Le Doan T, Praseuth D, Perrouault L, Chassignol M, Thuong N T, Hélène C
Laboratoire de Biophysique, Muséum National d'Histoire Naturelle, INSERM U201, CNRS UA 481, Paris, France.
Bioconjug Chem. 1990 Mar-Apr;1(2):108-13. doi: 10.1021/bc00002a004.
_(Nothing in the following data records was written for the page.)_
/-- **`−deĝ̲_lgp(P_Θ) + Σ_{p∈T(I)} (((ℓ⋇+3)/2)·Σ_{u|p} Pr(u)·d(K_{u̲}) − Σ_{u|p} d(K_{u̲}))·log p ≤ −|log(Θ)|^{nonarch}_(P)`** —
the CLOSED FORM (abc-iut-S4's `dExplicit_eq_closedForm`: [IUTchIV] Prop. 1.7 weighted averages, (E1) procession average
`(1/ℓ⋇)·Σ_{j=1}^{ℓ⋇}(j+1) = (ℓ⋇+3)/2 = (l+5)/4`): in reading (P) the genuine hull volume realises the `((l+5)/4)·log(𝔡^K_{v_ℚ})`-shaped
term that Thm. 1.10 Step (v) ALLOCATES, up to one unweighted different per prime and place.
[cite: Mochizuki2012, IUTchIV Thm. 1.10 Step (i) (E1) p. 23, Step (v) p. 27–29] [cite: DupuyHilado2025, §4.12] -/
theorem neg_ndegLgp_add_closedForm_le_negLogThetaPerImageNonarch :
    -LgpDivisor.ndegLgp I.X.thetaPilot
        + ∑ p ∈ I.supportPrimes,
            (if hp : p.Prime then
              haveI : Fact p.Prime := ⟨hp⟩
              ((((I.X.lstar : ℝ) + 3) / 2) *
                  ∑ u : placesOver F₀ p, weight F₀ u.1 * differentOrd p ((I.σ.localFieldFamily p hp).k u)
                - dSum p (fun u : placesOver F₀ p => (I.σ.localFieldFamily p hp).k u)) * Real.log p
             else 0) ≤
      I.negLogThetaPerImageNonarch := by
  rw [← dExplicit_eq_closedForm I]
  exact neg_ndegLgp_add_dExplicit_le_negLogThetaPerImageNonarch I

/-! ## 3. Consequences for the (P)-line: Cor. 3.12 (P) where the gap is below the gain; (ii′-P) pays the gain -/

/-- **[IUTchIII] Cor. 3.12 IN READING (P) HOLDS at every genuine input whose gap is below the different gain**:
if `((l+1)/24 − 1/(2l))·deĝ̲(𝔮) ≤ Σ_{p∈T(I)} (((ℓ⋇+3)/2)·Σ_{u|p} Pr(u)·d(K_{u̲}) − Σ_{u|p} d(K_{u̲}))·log p + ((l+5)/4)·log π`
then `Cor312PerImageOf I` (`−deĝ̲(P_q) = −(1/2l)·deĝ̲(𝔮)`, `deĝ̲_lgp(P_Θ) = ((l+1)/24)·deĝ̲(𝔮)`, the closed-form lower end, the
archimedean summand). The shallow regime `cor312PerImageOf_of_shallow` (p438354) is the case with the gain dropped. A kernel
theorem about the tree's typed numbers; no side taken on the disputed claim for ALL initial Θ-data.
[cite: Mochizuki2012, IUTchIII Cor. 3.12 p. 173–174; proof Step (x) p. 181] [cite: Mochizuki2012, IUTchIV Thm. 1.10 Step (vii) p. 30] -/
theorem cor312PerImageOf_of_le_closedForm
    (h : (((I.X.l : ℝ) + 1) / 24 - 1 / (2 * (I.X.l : ℝ))) * FinDivisor.ndeg F₀ I.X.qDivisor ≤
      ∑ p ∈ I.supportPrimes,
            (if hp : p.Prime then
              haveI : Fact p.Prime := ⟨hp⟩
              ((((I.X.lstar : ℝ) + 3) / 2) *
                  ∑ u : placesOver F₀ p, weight F₀ u.1 * differentOrd p ((I.σ.localFieldFamily p hp).k u)
                - dSum p (fun u : placesOver F₀ p => (I.σ.localFieldFamily p hp).k u)) * Real.log p
             else 0)
        + ThetaVolumeInput.archLogTheta I.l) :
    I.Cor312PerImageOf := by
  have hlow := neg_ndegLgp_add_closedForm_le_negLogThetaPerImageNonarch I
  rw [DHData.ndegLgp_thetaPilot_eq] at hlow
  have hq := I.negAbsLogQ_eq
  unfold ThetaVolumeInput.Cor312PerImageOf ThetaVolumeInput.negLogThetaPerImage
  rw [hq]
  have hsplit : (((I.X.l : ℝ) + 1) / 24 - 1 / (2 * (I.X.l : ℝ))) * FinDivisor.ndeg F₀ I.X.qDivisor =
      ((I.X.l : ℝ) + 1) / 24 * FinDivisor.ndeg F₀ I.X.qDivisor
        - 1 / (2 * (I.X.l : ℝ)) * FinDivisor.ndeg F₀ I.X.qDivisor := sub_mul _ _ _
  change -(1 / (2 * (I.X.l : ℝ))) * FinDivisor.ndeg F₀ I.X.qDivisor ≤
    I.negLogThetaPerImageNonarch + ThetaVolumeInput.archLogTheta I.X.l
  change _ ≤ _ + ThetaVolumeInput.archLogTheta I.X.l at h
  linarith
Porphyrins linked to oligonucleotides produce various types of photodamage on a complementary target DNA. The observed reactions include oxidation of guanine bases and cross-linking reactions of the oligonucleotide to its target sequence. Guanines located close to the porphyrin macrocycle were the most altered as compared to more remote guanines on the target sequence. No specific reaction was observed when the complexes were dissociated at temperatures above the melting temperature of the oligonucleotide-target hybrid. Both cross-linking and oxidation reactions accounted for ca. 60% modification of the target chains in the complex. Our results show that oligonucleotides covalently linked to porphyrins are efficient systems for inducing irreversible sequence-specific photodamage on a target DNA.
与寡核苷酸相连的卟啉会对互补的靶标DNA产生多种类型的光损伤。观察到的反应包括鸟嘌呤碱基的氧化以及寡核苷酸与其靶标序列的交联反应。与靶标序列上距离较远的鸟嘌呤相比,靠近卟啉大环的鸟嘌呤变化最大。当复合物在高于寡核苷酸 - 靶标杂交体解链温度的温度下解离时,未观察到特异性反应。交联反应和氧化反应均约占复合物中靶标链修饰的60%。我们的结果表明,与卟啉共价相连的寡核苷酸是在靶标DNA上诱导不可逆序列特异性光损伤的有效体系。